**Exercise aim:**
Below is some data. Retype exactly the lines starting at the one with "(or an ordinary" and ending at the one with "vacuous/junk-witnessable -> restate".

Collected data entries:
/-!
Route: WachCensus

CLOSED (retired) 2026-08-15T13:48:47Z by operator:999:1257524 — reason: not-a-thesis: assembly does not conclude the sub-problem Statement — note: D-0027 §2.1 audit (human 2026-08-15: routes that do not decide the summit are removed): the assembly concludes `SliceB2Unram`, not the sub-problem statement; a NEW conforming route may be opened from the same idea (generated `closes : … → _root_.Langlands`).. The file is kept as the record of this route; refuted decls are indexed as negative knowledge (`ledger negatives`).

Route WachCensus (idea card wach-module-component-census). THESIS X: it suffices to show PD2unr :=
"for every prime p >= 7 and every finite UNRAMIFIED K/Q_p, every crystalline rho : G_K ->
GL_2(Qbar_p) with pairwise distinct labelled Hodge-Tate weights is potentially diagonalisable
(BLGGT, arXiv:1010.2561 §1.4), and in fact connects, after an UNRAMIFIED base change of degree <= 2,
to an ordinary representation or to a direct sum of crystalline characters" — proved by a CERTIFIED
COMPONENT CENSUS: compute semisimplified reductions of the explicit crystalline families
V_{lambda,a} (weakly admissible modules of Dousmanis2010/Guzman2024; reductions by the Breuil-Kisin
algorithm CarusoLubicz2013 for f >= 2, by Berger2011/Rozensztajn2018 for f = 1), determine the
connected (= irreducible, Kisin2007 smoothness) components of the rigid generic fibres
X_lambda(rhobar) of the framed crystalline deformation rings in UNBOUNDED weight (k_tau >= p+2,
beyond GaoLiu2014/Bartlett2020), and exhibit on each component an ordinary or split/induced seed
(Dousmanis-type families), whence PD by the BLGGT §1.4 calculus. SUMMIT-FACING CONSEQUENCE (the
typed layer): PD2unr + the potentially-diagonalisable automorphy-lifting theorems
(BarnetlambEtAl2014 Thm 4.2.1, BarnetlambGeeGeraghty2013MathAnn App. A,
BarnetlambGeeGeraghty2013MRL) give LiftB2Unram = direction (B) of the summit for n = 2 over totally
real F in which p >= 7 is unramified, for irreducible totally odd rho that are crystalline at every
v | p with pairwise distinct labelled HT weights, with rhobar|_{F(zeta_p)} irreducible and rhobar
automorphic — in EVERY weight and at a SINGLE prime, with no p-adic local Langlands input (the
barrier ModPLanglandsGL2BeyondQp says none is available for F_v != Q_p); together with residual
modularity over F (BuzzardDiamondJarvis2010, CARRIED, not attacked here) this is the (B)-slice
SliceB2Unram. Lean (elaborates, lean check rc 0): every typed statement has the summit's own shape
`forall F p ..., exists RD : ReciprocityData F, forall hcpt, (A)^{reg}_2 RD hcpt /\ <slice> RD hcpt`
(the known (A)-direction for regular L-algebraic cuspidal pi of GL_2/F is conjoined so that the
datum RD is pinned exactly as in the audited Statement.lean, audit brief V8); X itself (PD,
deformation rings, V_{lambda,a}) is not yet typable — definition items filed — so the census cruxes
are informal at open and the route is opened as a CONDITIONAL BRIDGE on BuzzardDiamondJarvis2010.
One-line Lean target: SliceB2Unram (see route file); assembly LiftB2UnramSmallF -> LiftB2UnramLargeF
-> SerreModularityTR -> SliceB2Unram (proved in the planner's Sketch2.lean, attached as evidence).

CONDITIONAL on BuzzardDiamondJarvis2010 — this route is an explicit reduction to that named conjecture (D-0019: crux floor waived).

Rationale: WHY THIS LINE. At l = p every patching-based lifting theorem needs r|G_{F_v} on the same component
as an automorphic lift (PatchingLocalComponentBarrier); BLGGT's escape clause is potential
diagonalisability (PD), asked in print for all crystalline reps (arXiv:1010.2561 §1.4: "as far as we
know they could all be"). Known: ordinary, Fontaine-Laffaille (BLGGT Lemma 1.4.3), HT in [0,p-1]
(GaoLiu2014), n=2 unramified HT in [0,p] (Bartlett2020), pot. Barsotti-Tate (GeeKisin2014 Lemma
4.4.1), n=3 weight (2,1,0) (BartlettLeHungLevin2026). OPEN: n = 2, K unramified (even K = Q_p), any
k_tau >= p+2 non-ordinary (BlancoChacon-Dieulefait 2021 can only produce PD modular lifts of SPECIAL
large weights). The card's bet: for GL_2 over unramified K the components are COMPUTABLE — f=1:
X(k,rhobar) is a standard subset of the a_p-disc and R(k,rhobar)[1/p] = bounded functions on it,
determined by finitely many reductions (Rozensztajn2020 Thms 1-3); reductions are locally constant
with explicit radius 2v(a_p)+alpha(k-1) (Berger2011 Thm A); explicit families through the induced
point exist for every unramified f (Dousmanis2010, Guzman2024, BergerLiJunezhu2004); a
polynomial-time Breuil-Kisin reduction algorithm exists for every K (CarusoLubicz2013). Area
imported: computational/integral p-adic Hodge theory (Wach and Breuil-Kisin modules) + rigid
geometry of 1- and 2-dimensional generic fibres; certified computation (kit) mines the component
pattern, explicit families prove it.
RANKED CRUXES (informal ones filed by workitem add; typed ones in the file):
 r2 SeedsOverQp2 [informal]: p>=5, k>=p+2, rhobar : G_{Q_p} -> GL_2: every connected component C of
X(k,rhobar) (incl. the Buzzard-Gee slope-(0,1) annulus for rhobar = ind w_2^{k-1}) maps into the
component of X_{(k,k)}(rhobar|Q_{p^2}) that contains the split point psi_1 + psi_2 (or an ordinary
point). First genuinely open case; cheapest kill (p=5, k<=30).
 r3 ComponentCensusUnram [informal]: Conjecture C for f<=2: every component of X_lambda(rhobar), K =
Q_{p^f}, lambda regular unbounded, meets the ordinary-or-split/induced locus after unramified base
change of degree <= 2; sub-claim (future split): finite determination of pi_0 (explicit constancy
radius in the Frobenius parameters for f=2 + a priori bound #pi_0 <= e(R/varpi), a
Breuil-Mezard-type multiplicity).
 r4 PD2Unram [informal]: the conjecture X for all unramified f (census evidence f<=2, proof template
= families crossing components).
 r5 LiftB2UnramSmallF [typed]: the lifting slice when every v|p has residue degree <= 2 (the census
range). r6 LiftB2UnramLargeF [typed]: some f_v >= 3.
 support: SerreModularityTR [typed, CARRIED conditional: BDJ modularity, forall-RD form relative to
(A)^reg_2]; PDCalculusFacts, PDLiftingGL2 [cite items]; target SliceB2Unram; Assembly (propositional
+ case split on residue degrees; proof attached).
KILL CRITERIA. r2 refuted (a component of some X(k,rhobar) whose base change to Q_{p^2}, and to
Q_{p^4}, carries no ordinary/split point) refutes C as stated and very likely PD itself -> close
route refuted (valuable: answers BLGGT's question); a non-PD crystalline rho of some G_{Q_{p^f}}
refutes PD2Unram and LiftB2Unram* -> closed refuted with census; typed slices found
vacuous/junk-witnessable -> restate (not close).
NOT DECOMPOSED YET: the f=2 constancy radius; HS-multiplicity bound; the Dousmanis-family proof
template per component type; n=3 / ramified K; nothing below two layers.
NOVELTY: nearest prior art searched (zbMATH x12 queries, lit read of arXiv:1010.2561 pp.14-15,26,30;
1603.00763 p.3; 1705.01060 p.3; 0907.0221; 1904.12548; 1204.4704; 2008.04192; 1309.4194; 1205.4491;
2410.00729 p.1): Rozensztajn2020 (f=1 loci = standard subsets, finitely determined),
Bartlett2020/BartlettLeHungLevin2026 (PD by local models, bounded weight), Dousmanis2010/Guzman2024
(explicit unramified families), CarusoLubicz2013 (algorithm). DELTA: nobody has pointed the
explicit-reduction machinery at pi_0 of crystalline deformation spaces in UNBOUNDED weight to decide
PD, nor formulated the unramified-seed Conjecture C; the f=1 -> Q_{p^2} rung (r2) is new as a
statement. Grade expected: new-combination.
BARRIERS: PatchingLocalComponentBarrier attacked head-on (X is its escape clause made universal for
GL_2/unramified); ModPLanglandsGL2BeyondQp(FpBar)/BreuilPaskunas2012_supersingularFamily evaded (no
representation theory of GL_2(F_v); Rozensztajn2018's LLC-based algorithm is replaced by
Berger/Caruso-Lubicz local algorithms for f>=2); TaylorWilesNumericalCoincidence(Narrow),
ResiduallyReducibleBarrier not engaged (GL_2 totally real = defect zero; rhobar|F(zeta_p)
irreducible assumed); NonRegularWeightBarrier not evaded (extra-regular weights assumed; typed as
2f_v distinct HT weights).

Novelty: Nearest prior art (searched: zbMATH "potentially diagonalizable crystalline representations"
(GaoLiu2014, Bartlett2020, arXiv:2604.17466, arXiv:2008.04192), "local constancy reduction
crystalline" (Berger2011, arXiv:2109.13676, arXiv:1801.07754), "reductions crystalline
representations unramified" (Dousmanis2010, Guzman2024 = arXiv:2410.00729, arXiv:2607.08660,
arXiv:0807.1078), "locus crystalline representations given reduction" (Rozensztajn2020 =
arXiv:1705.01060), "crystabelline deformation rings" (arXiv:1702.06019), "Caruso Lubicz"
(CarusoLubicz2013 = arXiv:1309.4194); read: arXiv:1010.2561 §1.4 + Thm 4.2.1 + Cor 4.5.2,
arXiv:1705.01060 intro, arXiv:0907.0221 intro, arXiv:1904.12548 intro, arXiv:1603.00763 intro,
arXiv:1205.4491 Thm 2.1.2): (i) Rozensztajn2020 — for K = Q_p the locus X(k,rhobar) is a standard
subset, R(k,rhobar)[1/p] is its ring of bounded functions, finitely many reductions determine it
(the f=1 census engine, unexploited for PD); (ii) Bartlett2020 / BartlettLeHungLevin2026 — PD via
Breuil-Kisin local models, bounded weight ([0,p] for n=2 unramified; (2,1,0) for n=3); (iii)
Dousmanis2010, Guzman2024, BergerLiJunezhu2004 — explicit families through induced points,
reductions at large valuation; (iv) CarusoLubicz2013 — polynomial-time semisimplified reduction for
any K (not cited by the card; replaces the LLC-based Rozensztajn2018 for f >= 2). DELTA: the
combination [explicit/algorithmic reductions] x [PD is constant on components, components =
connected c  [refs: 2604.17466, 2008.04192, 2109.13676, 1801.07754, 2410.00729, 2607.08660, 0807.1078, 1705.01060, 1702.06019, 1309.4194, 1010.2561, 0907.0221, 1904.12548, 1603.00763, 1205.4491, GaoLiu2014, Bartlett2020, Berger2011, Dousmanis2010, Guzman2024, Rozensztajn2020, CarusoLubicz2013, BartlettLeHungLevin2026, BergerLiJunezhu2004, Rozensztajn2018]

Barriers (technique_class: wach-modules breuil-kisin pd-census automorphy-lifting): technique_class: wach-modules breuil-kisin pd-census automorphy-lifting
Literature.Barriers.Langlands.PatchingLocalComponentBarrier: ATTACKED, not evaded — X (PD2unr) is
exactly the printed escape clause (BLGGT "r|G_{F_v} potentially diagonalisable") made universal for
GL_2 over unramified F_v; the route proves one-component-reachability by a census instead of
assuming it; if a component with no PD seed exists the census finds it (kill criterion).
Literature.Barriers.Langlands.ModPLanglandsGL2BeyondQpFpBar: evaded — no mod-p/p-adic local
Langlands for GL_2(F_v) is used; reductions for f >= 2 are computed by Breuil-Kisin/Wach semilinear
algebra (CarusoLubicz2013, Guzman2024), not by Rozensztajn2018's LLC-based method (which is f = 1
only).
Literature.Barriers.Langlands.ModPLanglandsGL2BeyondQp: evaded, same reason; the lifting step
imports BLGGT-type theorems whose only l = p input is PD.
Literature.Barriers.Langlands.BreuilPaskunas2012_supersingularFamily: evaded — the abundance of
supersingular GL_2(Q_{p^f})-representations is irrelevant on the Galois side where the census lives.
Literature.Barriers.Langlands.TaylorWilesNumericalCoincidence: not engaged — GL_2 over totally real
F is the defect-zero setting the imported lifting theorems already handle.
Literature.Barriers.Langlands.TaylorWilesNumericalCoincidenceNarrow: not engaged, same.
Literature.Barriers.Langlands.ResiduallyReducibleBarrier: not engaged — rhobar|_{F(zeta_p)}
irreducible is a standing hypothesis of every t

History (route lifecycle, newest last):
- 2026-08-15T13:48:47Z · CLOSED retired — not-a-thesis: assembly does not conclude the sub-problem Statement (operator:999:1257524)

sub-problem: Langlands · status: closed(retired) · opened planner-plancard-Langlands-Langlands-wach-mod-681c8d54-0 2026-08-15T11:02:29Z · rev 2 · ledger route-Langlands-WachCensus
GENERATED by the gate from the ledger (D-0016/17). Provers cite these decls: `theorem foo : Summit.Langlands.Langlands.Theses.WachCensus.<Decl> := …` in Summits/Langlands/Langlands/Theorems/<Name>.lean.
-/

namespace Summit.Langlands.Langlands.Theses.WachCensus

**Exercise answer:**
component of X_{(k,k)}(rhobar|Q_{p^2}) that contains the split point psi_1 + psi_2 (or an ordinary
point). First genuinely open case; cheapest kill (p=5, k<=30).
 r3 ComponentCensusUnram [informal]: Conjecture C for f<=2: every component of X_lambda(rhobar), K =
Q_{p^f}, lambda regular unbounded, meets the ordinary-or-split/induced locus after unramified base
change of degree <= 2; sub-claim (future split): finite determination of pi_0 (explicit constancy
radius in the Frobenius parameters for f=2 + a priori bound #pi_0 <= e(R/varpi), a
Breuil-Mezard-type multiplicity).
 r4 PD2Unram [informal]: the conjecture X for all unramified f (census evidence f<=2, proof template
= families crossing components).
 r5 LiftB2UnramSmallF [typed]: the lifting slice when every v|p has residue degree <= 2 (the census
range). r6 LiftB2UnramLargeF [typed]: some f_v >= 3.
 support: SerreModularityTR [typed, CARRIED conditional: BDJ modularity, forall-RD form relative to
(A)^reg_2]; PDCalculusFacts, PDLiftingGL2 [cite items]; target SliceB2Unram; Assembly (propositional
+ case split on residue degrees; proof attached).
KILL CRITERIA. r2 refuted (a component of some X(k,rhobar) whose base change to Q_{p^2}, and to
Q_{p^4}, carries no ordinary/split point) refutes C as stated and very likely PD itself -> close
route refuted (valuable: answers BLGGT's question); a non-PD crystalline rho of some G_{Q_{p^f}}
refutes PD2Unram and LiftB2Unram* -> closed refuted with census; typed slices found
vacuous/junk-witnessable -> restate (not close).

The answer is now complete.